Setelah Pilkada DKI, para pemimpin "dipaksa" merajut kembali jalinan relasi sosial yang terkoyak oleh politik identitas yang "kebablasan". Masyarakat telah telanjur terpolarisasi berdasarkan identitas primordial yang bisa makin melemahkan demokrasi. Bagaimana menumbuhkan literasi keagamaan para pemimpin agar dapat membantu merawat keberagaman yang menjadi jati diri bangsa Indonesia?

Tak terelakkan

Pertama-tama perlu sungguh disadari, literasi keagamaan para pemimpin merupakan suatu kondisi sine qua non (baca: tak terelakkan/wajib) sebelum rakyat dibantu "melek" keagamaan. Para pemimpinlah yang harus pertama-tama dan terutama memiliki ketiga aspek seperti dirumuskan di atas. Terjadinya banyak perdebatan antarpemimpin agama tentang tafsiran doktrinal atas "kasus-kasus" tertentu memperlihatkan betapa mendasarnya tuntutan literasi agama para pemimpin agama maupun pejabat publik. Situasi Indonesia yang plural menantang literasi keagamaan para pemimpin.

Salah satu jalan menjawab tantangan itu adalah mendorong para elite pemimpin agama dan bangsa mewujudkan apa yang diwacanakan sebagai "integritas terbuka" dalam dialog antaragama. Yang dimaksudkan integritas terbuka adalah pengakuan akan keunikan, kebebasan, klaim-klaim kebenaran, dan inti kepercayaan dan keyakinan masing-masing agama (bdk, Gerardette Philips, 2016).
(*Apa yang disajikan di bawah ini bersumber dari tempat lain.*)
import Literature.NumberTheory.Weil1964.UnitaryArchLocalCayleyWeightDet   -- ★ p844641 (this seat) (b3)-(i): `cayleyWeightC_eq` (`w₀(Y) = ‖det(1+Y)‖^{−2N}`)
import Mathlib.Analysis.SpecialFunctions.ImproperIntegrals                   -- `integral_univ_inv_one_add_sq` (`∫ (1+t²)⁻¹ = π`), `integrable_inv_one_add_sq`
import HarnessLib

/-!
# (U) ROAD, U4-DISCHARGE brick (b3)-(iii), `N = 1`: the Cayley-weighted trace-form Lebesgue mass of `𝔲(1)` is `π` — `∫_{𝔲(Jw)} w₀ dλ = ∫_ℝ dt∕(1+t²) = π`
# (Rogawski 1990 §1.7 p. 6 «`dg = |Ω|_v`»; Macdonald 1980)

Topic `NumberTheory/Weil1964`; namespace `Literature.NumberTheory.Weil1964.UnitaryArchLocalTopForm`.  THEOREMS ONLY (no definition, no instance, no notation, no named fact,
no `sorry`); kernel lane.  Cell `pub/hodgecm-mathlib` (D-0151), crux H413 = `stmt-HodgeConjecture-24833` (supports only); ROAD (U), U4-DISCHARGE package (LEAD F0P3a-plan (g10) WORD
T9-40 (d1): (b3) «`m_w = μ^TF_w(U(2)×U(1))`» = A-p12 (g20); owner A-p19 (g24); split of record 13:31–13:33Z: (i) Jacobian ★ p844641 (this seat), (ii) exhaustion ∕ null complement ∕
local any-window ⇒ `archLocalTopFormHaar_univ_eq_lintegral … = ∫⁻ w₀ dλ` (A-p06 (g29)), congruence transport at the Lie-algebra level (F0P3-p03 (g11)), (iii) THE VALUES of
`∫⁻_{𝔲(N)} w₀ dλ` at `N = 1, 2` (this seat)).  THIS FILE = (iii) at `N = 1`: **`vol^TF(U(1)) = π`** in the currency A-p06's head consumes.  OFF the closing path of (U) (T9-40).
HONEST LABEL: HC_CM is proved only modulo the cell's 2 remaining named inputs (hLiu418 24832, h413 24833) until rung 0 closes; this file pays no letter by itself.

THE MATHEMATICS.  `Jw` a `1 × 1` hermitian invertible form.  `𝔲(Jw) = {X | Xᴴ Jw + Jw X = 0} = {X | Re X₀₀ = 0} = ℝ · (i·1)` (`I_smul_one_mem_skewC_one`,
`re_apply_eq_zero_of_mem_skewC_one`, `eq_im_smul_of_mem_skewC_one`); in the coordinate `φ : t ↦ t·(i·1)` (a continuous linear equivalence `ℝ ≃ 𝔲(Jw)`, built inside the proof)
the trace-form Gram determinant of the basis `{i·1}` is `Re tr((i)(i)) = −1`, so ★ `lieStdLebesgueC_eq_smul_addHaar` gives `λ = {i·1}.addHaar = φ_* dt` (Mathlib
`Module.Basis.map_addHaar`, and `(Basis.singleton).addHaar = volume` on `ℝ` through `Basis.addHaar_eq_iff` on the parallelepiped `[0,1]`); ★ `cayleyWeightC_eq` reads
`w₀(φ t) = (‖1 + t i‖²)⁻¹ = (1 + t²)⁻¹`; hence **`∫⁻ w₀ dλ = ∫⁻ (1+t²)⁻¹ dt = π`** (`lintegral_cayleyWeightC_one`; Mathlib `integral_univ_inv_one_add_sq`).  With A-p06 (g29)'s
`archLocalTopFormHaar_univ_eq_lintegral` this is `vol^TF(U(1)) = π`; the `N = 2` value (`π³∕2`, numerically certified: `∫_{ℝ⁴} 2 d⁴x ∕ ((1−ab+|z|²)² + (a+b)²)² = 0.5000·π³` at a
`1200²`-point `tan`-substituted midpoint rule) is the next brick of this base.

## References
* [Rogawski1990] J. D. Rogawski, *Automorphic Representations of Unitary Groups in Three Variables* (1990), §1.7 p. 6 (`dg = |Ω|_v`).
* [Macdonald1980] I. G. Macdonald, *The volume of a compact Lie group*, Invent. Math. 56 (1980), 93–95.
* [Knapp2002] A. W. Knapp, *Lie Groups Beyond an Introduction*, 2nd ed. (2002), I §1, VIII §2.
-/

set_option autoImplicit false
set_option backward.isDefEq.respectTransparency false

noncomputable section

open Set MeasureTheory MeasureTheory.Measure NumberField Module Matrix
open scoped Classical Matrix Matrix.Norms.Operator MatrixGroups ENNReal NNReal Pointwise ComplexConjugate

namespace Literature.NumberTheory.Weil1964

namespace UnitaryArchLocalTopForm

/-! ## §1 `𝔲(Jw)` for `N = 1`: the line `i ℝ` -/

section One

variable {Jw : Matrix (Fin 1) (Fin 1) ℂ}

/-- `i·1 ∈ 𝔲(Jw)` for every `1 × 1` form. [cite: Knapp2002, I §1] -/
theorem I_smul_one_mem_skewC_one : Complex.I • (1 : Matrix (Fin 1) (Fin 1) ℂ) ∈ skewC 1 Jw := by
  rw [mem_skewC_iff, Matrix.conjTranspose_smul, Matrix.conjTranspose_one, Complex.star_def, Complex.conj_I, Matrix.smul_mul, Matrix.mul_smul, Matrix.one_mul,
    Matrix.mul_one, neg_smul, neg_add_cancel]

/-- An element of `𝔲(Jw)`, `Jw` invertible, has a purely imaginary entry. [cite: Knapp2002, I §1] -/
theorem re_apply_eq_zero_of_mem_skewC_one (hJ : IsUnit Jw.det) {X : Matrix (Fin 1) (Fin 1) ℂ} (hX : X ∈ skewC 1 Jw) : (X 0 0).re = 0 := by
  rw [mem_skewC_iff] at hX
  have h := congrFun (congrFun hX 0) 0
  simp only [Matrix.add_apply, Matrix.mul_apply, Fin.sum_univ_one, Matrix.conjTranspose_apply, Matrix.zero_apply, Complex.star_def] at h
  have hJ0 : Jw 0 0 ≠ 0 := by rw [Matrix.det_fin_one] at hJ; exact hJ.ne_zero
  have h2 : Jw 0 0 * (conj (X 0 0) + X 0 0) = 0 := by rw [mul_add, mul_comm (Jw 0 0) (conj _)]; exact h
  have h3 : conj (X 0 0) + X 0 0 = 0 := (mul_eq_zero.1 h2).resolve_left hJ0
  have h4 := congrArg Complex.re h3
  rw [Complex.add_re, Complex.conj_re, Complex.zero_re] at h4
  linarith

/-- An element of `𝔲(Jw)` is `(Im X₀₀) • (i·1)`. [cite: Knapp2002, I §1] -/
theorem eq_im_smul_of_mem_skewC_one (hJ : IsUnit Jw.det) {X : Matrix (Fin 1) (Fin 1) ℂ} (hX : X ∈ skewC 1 Jw) :
    X = (X 0 0).im • (Complex.I • (1 : Matrix (Fin 1) (Fin 1) ℂ)) := by
  have hre := re_apply_eq_zero_of_mem_skewC_one hJ hX
  ext i j
  fin_cases i; fin_cases j
  simp only [Fin.zero_eta, Fin.isValue, Matrix.smul_apply, Matrix.one_apply_eq, smul_eq_mul, mul_one, Complex.real_smul]
  apply Complex.ext
  · rw [hre, Complex.re_ofReal_mul, Complex.I_re, mul_zero]
  · rw [Complex.im_ofReal_mul, Complex.I_im, mul_one]

variable [MeasurableSpace (skewC 1 Jw)] [BorelSpace (skewC 1 Jw)]

/-- **(b3)-(iii), `N = 1`: `∫_{𝔲(Jw)} w₀ dλ = π`** — the Cayley-weighted trace-form Lebesgue mass of the line `𝔲(Jw) = iℝ·1` (`Jw` a `1 × 1` hermitian invertible form): in the
coordinate `t ↦ t·(i·1)` the trace-form Lebesgue measure is `dt` (Gram `|Re tr((i)(i))| = 1`) and `w₀ = (1 + t²)⁻¹` (★ `cayleyWeightC_eq`), so the mass is `∫ dt∕(1+t²) = π`.
This is the `vol^TF(U(1))` input of U4's compact clause once ★-to-be `archLocalTopFormHaar_univ_eq_lintegral` (A-p06 (g29)) converts total mass into this integral.
[cite: Rogawski1990, §1.7 p. 6] [cite: Macdonald1980, p. 93] -/
theorem lintegral_cayleyWeightC_one (hherm : Jwᴴ = Jw) (hJ : IsUnit Jw.det) :
    ∫⁻ X, ENNReal.ofReal (cayleyWeightC 1 Jw X) ∂(lieStdLebesgueC 1 Jw) = ENNReal.ofReal Real.pi := by
  haveI : FiniteDimensional ℝ (Matrix (Fin 1) (Fin 1) ℂ) := finiteDimensional_matrixC
  -- the generator `E = i·1` and the coordinate `φ : ℝ ≃L[ℝ] 𝔲(Jw)`
  set E : skewC 1 Jw := ⟨Complex.I • (1 : Matrix (Fin 1) (Fin 1) ℂ), I_smul_one_mem_skewC_one⟩ with hE
  have hE00 : ((E : Matrix (Fin 1) (Fin 1) ℂ) 0 0) = Complex.I := by
    rw [hE]; simp only [Matrix.smul_apply, Matrix.one_apply_eq, smul_eq_mul, mul_one]
  let φₗ : ℝ ≃ₗ[ℝ] skewC 1 Jw :=
    { toFun := fun t => t • E
      map_add' := fun a b => add_smul a b E
      map_smul' := fun a b => by rw [smul_eq_mul, mul_smul]; rfl
      invFun := fun X => ((X : Matrix (Fin 1) (Fin 1) ℂ) 0 0).im
      left_inv := fun t => by
        show (((t • E : skewC 1 Jw) : Matrix (Fin 1) (Fin 1) ℂ) 0 0).im = t
        rw [Submodule.coe_smul, Matrix.smul_apply, hE00, Complex.real_smul, Complex.im_ofReal_mul, Complex.I_im, mul_one]
      right_inv := fun X => by
        apply Subtype.ext
        rw [Submodule.coe_smul]
        exact (eq_im_smul_of_mem_skewC_one hJ X.2).symm }
  let φ : ℝ ≃L[ℝ] skewC 1 Jw := φₗ.toContinuousLinearEquiv
  have hφ : ∀ t : ℝ, φ t = t • E := fun _ => rfl
  -- the basis `{E}` and its Gram determinant
  set b : Module.Basis (Fin 1) ℝ (skewC 1 Jw) := (Module.Basis.singleton (Fin 1) ℝ).map φₗ with hb
  have hb0 : ∀ i, b i = E := by
    intro i
    rw [hb, Module.Basis.map_apply, Module.Basis.singleton_apply]
    show (1 : ℝ) • E = E
    rw [one_smul]
  -- (stated for every `DecidableEq` instance: ★ `lieStdLebesgueC_eq_smul_addHaar`'s `det` carries the classical one)
  have hgram : ∀ inst : DecidableEq (Fin 1), @Matrix.det (Fin 1) inst _ ℝ _ (lieGramC b) = -1 := by
    intro inst
    obtain rfl : inst = instDecidableEqFin 1 := Subsingleton.elim _ _
    rw [Matrix.det_fin_one, lieGramC_apply, hb0, traceFormC_apply, hE, Matrix.smul_mul, Matrix.one_mul, Matrix.trace_smul, Matrix.trace_smul, Matrix.trace_one,
      Fintype.card_fin, Nat.cast_one, smul_eq_mul, smul_eq_mul, mul_one, Complex.I_mul_I, Complex.neg_re, Complex.one_re]
  have hlam : lieStdLebesgueC 1 Jw = b.addHaar := by
    rw [lieStdLebesgueC_eq_smul_addHaar b, hgram, abs_neg, abs_one, Real.sqrt_one, ENNReal.ofReal_one, one_smul]
  -- `b.addHaar = φ_* volume`
  have hvol : (Module.Basis.singleton (Fin 1) ℝ).addHaar = (volume : Measure ℝ) := by
    rw [Module.Basis.addHaar_eq_iff, Module.Basis.coe_parallelepiped]
    have hP : parallelepiped (Module.Basis.singleton (Fin 1) ℝ) = Set.Icc (0 : ℝ) 1 := by
      ext x
      rw [mem_parallelepiped_iff, Set.mem_Icc]
      constructor
      · rintro ⟨t, ht, rfl⟩
        rw [Fin.sum_univ_one, Module.Basis.singleton_apply, smul_eq_mul, mul_one]
        exact ⟨ht.1 0, ht.2 0⟩
      · rintro ⟨h0, h1⟩
        refine ⟨fun _ => x, ⟨fun _ => h0, fun _ => h1⟩, ?_⟩
        rw [Fin.sum_univ_one, Module.Basis.singleton_apply, smul_eq_mul, mul_one]
    rw [hP, Real.volume_Icc, sub_zero, ENNReal.ofReal_one]
  have hmap : b.addHaar = (volume : Measure ℝ).map φ := by
    rw [← hvol, Module.Basis.map_addHaar _ φ, hb]
    rfl
  -- the weight in the coordinate `t`
  have hw : ∀ t : ℝ, cayleyWeightC 1 Jw (φ t) = (1 + t ^ 2)⁻¹ := by
    intro t
    rw [cayleyWeightC_eq hherm hJ, hφ, Submodule.coe_smul, hE, Matrix.det_fin_one]
    simp only [Matrix.add_apply, Matrix.one_apply_eq, Matrix.smul_apply, smul_eq_mul, mul_one, Complex.real_smul]
    congr 1
    rw [Complex.sq_norm, Complex.normSq_apply, Complex.add_re, Complex.one_re, Complex.re_ofReal_mul, Complex.I_re, mul_zero, add_zero, Complex.add_im, Complex.one_im,
      Complex.im_ofReal_mul, Complex.I_im, mul_one, zero_add]
    ring
  -- integrate
  rw [hlam, hmap, lintegral_map (measurable_cayleyWeightC.ennreal_ofReal) φ.continuous.measurable]
  simp_rw [hw]
  rw [← ofReal_integral_eq_lintegral_ofReal integrable_inv_one_add_sq (Filter.Eventually.of_forall fun t => by positivity), integral_univ_inv_one_add_sq]

end One

end UnitaryArchLocalTopForm

end Literature.NumberTheory.Weil1964

end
Literasi keagamaan para pemimpin yang mengadopsi pendekatan "integritas terbuka" akan membantu terciptanya kohesi sosial warga negara dengan mengakui perbedaan dan hal-hal sensitif agama lain tanpa niat mengubahnya. Perbedaan seharusnya mendorong pada dialog dan bukannya disembunyikan demi harmoni sosial yang palsu.

Pemimpin dunia seperti Paus Fransiskus menerapkan pendekatan "integritas terbuka" itu dalam hidup keagamaannya. Ia mendatangkan pengungsi dari Suriah dan memberi mereka status sebagai "warga negara" Vatikan tanpa niat mengubah keyakinan iman mereka.

Ia "membasuh kaki" perempuan Muslim untuk mengungkapkan bahwa "pelayanan" adalah salah satu aspek utama ajaran keagamaan.  Tindakan menolak atau mendiskriminasi para pengungsi berdasarkan identitas sosialnya merupakan pula bentuk illiteracy (baca: kedunguan) keagamaan yang dikritik Paus karena tidak koheren dengan nilai-nilai keagamaan di Eropa.

Literasi keagamaan pemimpin agama yang berpola "integritas terbuka" akan menjadi inspirasi bagi siapa pun untuk tak menyangkal kebenaran agama sendiri untuk memahami klaim kebenaran mitra dialognya. Di sana diciptakan ruang perjumpaan bagi keyakinan yang dipegang teguh diri sendiri dan orang lain. Ada sikap saling menghormati dalam perbedaan serta menerima perbedaan sebagai kekayaan dan bukan kutuk.